import Literature.Geometry.Lorentzian.KerrCylinderSpinExpansionK
import Summits.FinalStateConjecture.FinalStateConjecture.Theorems.EIHFluxBalanceInertialRecessionSlavingFarFieldVarCalculus
import Summits.FinalStateConjecture.FinalStateConjecture.Theorems.EIHFluxBalanceInertialRecessionSlavingFarFieldSpinLie

/-!
# Route EIHFluxBalance — `InertialRecession` (E′), K1 / stub `stub_coerMomKernel` (Bk), far field, part F3c:
# the spin-dipole term `Kerr.spinMetric` is smooth off the time axis; its lab first-variation field

Helper file for the crux `stmt-FinalStateConjecture-17403`. `Kerr.spinMetric M = ∂_a g_{M,a}|_{a=0}` is `C^∞` off the time
axis (`contDiffAt_spinMetric`, from the joint smoothness `contDiffAt_bilin_spin₂` of `(a, x) ↦ g_{M,a}(x)` — the general
principle `contDiffAt_partialField`), hence the lab first-variation field built on it (Bk's `Var` with `K = spinMetric M`)
is differentiable and `fderiv_lieVar_apply` (F2a) applies (`differentiableAt_spinVar`, `fderiv_spinVar_apply`); and its
POINTWISE value for a rotation generator `A = R_ω` (`d = 0`) is `M` times the Lense–Thirring closed form with spin vector
`(−ω₂, ω₁, 0)` of the spin-row tables (`spinVar_apply_eq`, from `fderiv_rotation_spinMetric`, F3b).
No definitions, no `sorry`. [folklore]
-/

set_option linter.dupNamespace false
-- instance search through the nested operator types (as in the skeleton / `ChartCurvature`)
set_option maxSynthPendingDepth 6
set_option synthInstance.maxHeartbeats 200000

noncomputable section

open scoped Topology InnerProductSpace
open Filter Set Function Literature.Geometry.Lorentzian Literature.Geometry.Lorentzian.Schwarzschild

namespace Summit.FinalStateConjecture.FinalStateConjecture.Theorems.SublinearIsFree.Slaving

/-- **The first-order field `S(z) = ∂_a Φ(0, z)` of a `C^{n+1}` map is `Cⁿ`** (cf. `differentiableAt_partialField`).
[folklore] -/
theorem contDiffAt_partialField {E F : Type*} [NormedAddCommGroup E] [NormedSpace ℝ E] [NormedAddCommGroup F]
    [NormedSpace ℝ F] {Φ : ℝ × E → F} {x₀ : E} {S : E → F} (n : ℕ)
    (hΦ : ContDiffAt ℝ (n + 1) Φ (0, x₀)) (hS : ∀ᶠ z in 𝓝 x₀, HasDerivAt (fun a ↦ Φ (a, z)) (S z) 0) :
    ContDiffAt ℝ n S x₀ := by
  have hD : ContDiffAt ℝ n (fderiv ℝ Φ) (0, x₀) := hΦ.fderiv_right (m := n) le_rfl
  have hdiff : ∀ᶠ z in 𝓝 x₀, DifferentiableAt ℝ Φ (0, z) := by
    have h1 : ∀ᶠ q in 𝓝 ((0 : ℝ), x₀), DifferentiableAt ℝ Φ q :=
      (hΦ.eventually (by simp)).mono fun q hq ↦ hq.differentiableAt (by simp)
    exact (continuousAt_const.prodMk continuousAt_id).eventually (by simpa using h1)
  have hev : (fun z ↦ fderiv ℝ Φ (0, z) (1, 0)) =ᶠ[𝓝 x₀] S := by
    filter_upwards [hdiff, hS] with z hz hSz
    exact (hasDerivAt_curry_fst_slot hz).unique hSz
  have h2 : ContDiffAt ℝ n (fun z : E ↦ fderiv ℝ Φ (0, z) ((1 : ℝ), (0 : E))) x₀ := by
    have hf : ContDiffAt ℝ n (fun z : E ↦ (((0 : ℝ), z) : ℝ × E)) x₀ := contDiffAt_const.prodMk contDiffAt_id
    exact (hD.comp x₀ hf).clm_apply contDiffAt_const
  exact h2.congr_of_eventuallyEq hev.symm

/-- **`Kerr.spinMetric M` is `C^∞` off the time axis.** [folklore] -/
theorem contDiffAt_spinMetric (M : ℝ) {x : E4} (hx : 0 < Kerr.radius 0 x) (n : ℕ) :
    ContDiffAt ℝ n (Kerr.spinMetric M) x := by
  have hΦ := LiMei.contDiffAt_bilin_spin₂ M (q := ((0 : ℝ), x)) hx (n := (n + 1 : ℕ))
  refine contDiffAt_partialField (Φ := fun q : ℝ × E4 ↦ Kerr.bilin M q.1 q.2) n (by exact_mod_cast hΦ) ?_
  have ho : IsOpen {z : E4 | 0 < Kerr.radius 0 z} := isOpen_lt continuous_const (Kerr.continuous_radius 0)
  filter_upwards [ho.mem_nhds hx] with z hz
  exact Kerr.hasDerivAt_bilin_spin M hz

/-- The lab first-variation field of the spin term (Bk's `Var` with `K = spinMetric M`) is differentiable wherever the
rest image is off the time axis. [folklore] -/
theorem differentiableAt_spinVar (M : ℝ) (Li A : E4 →L[ℝ] E4) (d : E4) {x : E4} (hx : 0 < Kerr.radius 0 (Li x)) :
    DifferentiableAt ℝ (fun z : E4 ↦ (fderiv ℝ (Kerr.spinMetric M) (Li z) (A (Li z) + d)).bilinearComp Li Li +
        (Kerr.spinMetric M (Li z)).bilinearComp (A.comp Li) Li + (Kerr.spinMetric M (Li z)).bilinearComp Li (A.comp Li)) x :=
  (hasFDerivAt_lieVar (Kerr.spinMetric M) Li A d (by exact_mod_cast contDiffAt_spinMetric M hx 2)).differentiableAt

/-- **The derivative of the spin first-variation field in rest-frame terms** (F2a specialised to `spinMetric`). [folklore] -/
theorem fderiv_spinVar_apply (M : ℝ) (Li A : E4 →L[ℝ] E4) (d : E4) {x : E4} (hx : 0 < Kerr.radius 0 (Li x)) (w a b : E4) :
    fderiv ℝ (fun z : E4 ↦ (fderiv ℝ (Kerr.spinMetric M) (Li z) (A (Li z) + d)).bilinearComp Li Li +
        (Kerr.spinMetric M (Li z)).bilinearComp (A.comp Li) Li + (Kerr.spinMetric M (Li z)).bilinearComp Li (A.comp Li)) x w a b =
      fderiv ℝ (fun y' ↦ fderiv ℝ (Kerr.spinMetric M) y' (A (Li x) + d) (Li a) (Li b)) (Li x) (Li w) +
        fderiv ℝ (Kerr.spinMetric M) (Li x) (A (Li w)) (Li a) (Li b) +
        fderiv ℝ (Kerr.spinMetric M) (Li x) (Li w) (A (Li a)) (Li b) +
        fderiv ℝ (Kerr.spinMetric M) (Li x) (Li w) (Li a) (A (Li b)) :=
  fderiv_lieVar_apply (Kerr.spinMetric M) Li A d (by exact_mod_cast contDiffAt_spinMetric M hx 2) w a b

/-- **Pointwise value of the spin first-variation field for a rotation generator** (`d = 0`): `M` times the Lense–Thirring
closed form with spin vector `(−ω₂, ω₁, 0)` at the rest point `y = Li z` — the `hS`-form of `…SlavingFarFieldSpinRowsA/B`
(with `Li = L⁻¹`). [folklore] -/
theorem spinVar_apply_eq (M : ℝ) (Li R : E4 →L[ℝ] E4) (ω₁ ω₂ ω₃ : ℝ)
    (hR : ∀ u : E4, R u = ![0, ω₂ * u 3 - ω₃ * u 2, ω₃ * u 1 - ω₁ * u 3, ω₁ * u 2 - ω₂ * u 1])
    {z : E4} (hz : 0 < Kerr.radius 0 (Li z)) (u w : E4) :
    ((fderiv ℝ (Kerr.spinMetric M) (Li z) (R (Li z) + 0)).bilinearComp Li Li +
        (Kerr.spinMetric M (Li z)).bilinearComp (R.comp Li) Li + (Kerr.spinMetric M (Li z)).bilinearComp Li (R.comp Li)) u w =
      2 * M / E4.spatialNorm (Li z) ^ 3 *
        (ell (Li z) (Li u) * sdot (Li z) (WithLp.toLp 2 ![(0 : ℝ), ω₁ * (Li w) 3 - 0 * (Li w) 2, 0 * (Li w) 1 - -ω₂ * (Li w) 3,
            -ω₂ * (Li w) 2 - ω₁ * (Li w) 1]) +
          sdot (Li z) (WithLp.toLp 2 ![(0 : ℝ), ω₁ * (Li u) 3 - 0 * (Li u) 2, 0 * (Li u) 1 - -ω₂ * (Li u) 3,
            -ω₂ * (Li u) 2 - ω₁ * (Li u) 1]) * ell (Li z) (Li w)) := by
  have hsp : E4.spatial (Li z) ≠ 0 := by
    rw [Kerr.radius_zero_left, E4.spatialNorm] at hz; exact norm_pos_iff.1 hz
  have hd : DifferentiableAt ℝ (Kerr.spinMetric M) (Li z) := (contDiffAt_spinMetric M hz 1).differentiableAt one_ne_zero
  rw [add_zero]
  simp only [FunLike.coe_add, Pi.add_apply, ContinuousLinearMap.bilinearComp_apply, ContinuousLinearMap.comp_apply]
  exact fderiv_rotation_spinMetric M hsp hd ω₁ ω₂ ω₃ R hR (Li u) (Li w)

/-- Registered carrier `slaving_farFieldSpinSmooth_slaving12` of the crux item (= `contDiffAt_spinMetric`). [folklore] -/
theorem slaving_farFieldSpinSmooth_slaving12 : open Literature.Geometry.Lorentzian in ∀ (M : ℝ) {x : E4}, 0 < Kerr.radius 0 x → ∀ n : ℕ, ContDiffAt ℝ n (Kerr.spinMetric M) x :=
  fun M _ hx n ↦ contDiffAt_spinMetric M hx n

end Summit.FinalStateConjecture.FinalStateConjecture.Theorems.SublinearIsFree.Slaving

> WORK INSTRUCTION: Begin with the line above that has "have hΦ := LiMei.contDiffAt_bilin_spin₂" and continue through the line that has "fderiv ℝ (fun y'", setting each one down exactly. Stop there.

> EXERCISE OUTPUT:
  have hΦ := LiMei.contDiffAt_bilin_spin₂ M (q := ((0 : ℝ), x)) hx (n := (n + 1 : ℕ))
  refine contDiffAt_partialField (Φ := fun q : ℝ × E4 ↦ Kerr.bilin M q.1 q.2) n (by exact_mod_cast hΦ) ?_
  have ho : IsOpen {z : E4 | 0 < Kerr.radius 0 z} := isOpen_lt continuous_const (Kerr.continuous_radius 0)
  filter_upwards [ho.mem_nhds hx] with z hz
  exact Kerr.hasDerivAt_bilin_spin M hz

/-- The lab first-variation field of the spin term (Bk's `Var` with `K = spinMetric M`) is differentiable wherever the
rest image is off the time axis. [folklore] -/
theorem differentiableAt_spinVar (M : ℝ) (Li A : E4 →L[ℝ] E4) (d : E4) {x : E4} (hx : 0 < Kerr.radius 0 (Li x)) :
    DifferentiableAt ℝ (fun z : E4 ↦ (fderiv ℝ (Kerr.spinMetric M) (Li z) (A (Li z) + d)).bilinearComp Li Li +
        (Kerr.spinMetric M (Li z)).bilinearComp (A.comp Li) Li + (Kerr.spinMetric M (Li z)).bilinearComp Li (A.comp Li)) x :=
  (hasFDerivAt_lieVar (Kerr.spinMetric M) Li A d (by exact_mod_cast contDiffAt_spinMetric M hx 2)).differentiableAt

/-- **The derivative of the spin first-variation field in rest-frame terms** (F2a specialised to `spinMetric`). [folklore] -/
theorem fderiv_spinVar_apply (M : ℝ) (Li A : E4 →L[ℝ] E4) (d : E4) {x : E4} (hx : 0 < Kerr.radius 0 (Li x)) (w a b : E4) :
    fderiv ℝ (fun z : E4 ↦ (fderiv ℝ (Kerr.spinMetric M) (Li z) (A (Li z) + d)).bilinearComp Li Li +
        (Kerr.spinMetric M (Li z)).bilinearComp (A.comp Li) Li + (Kerr.spinMetric M (Li z)).bilinearComp Li (A.comp Li)) x w a b =
      fderiv ℝ (fun y' ↦ fderiv ℝ (Kerr.spinMetric M) y' (A (Li x) + d) (Li a) (Li b)) (Li x) (Li w) +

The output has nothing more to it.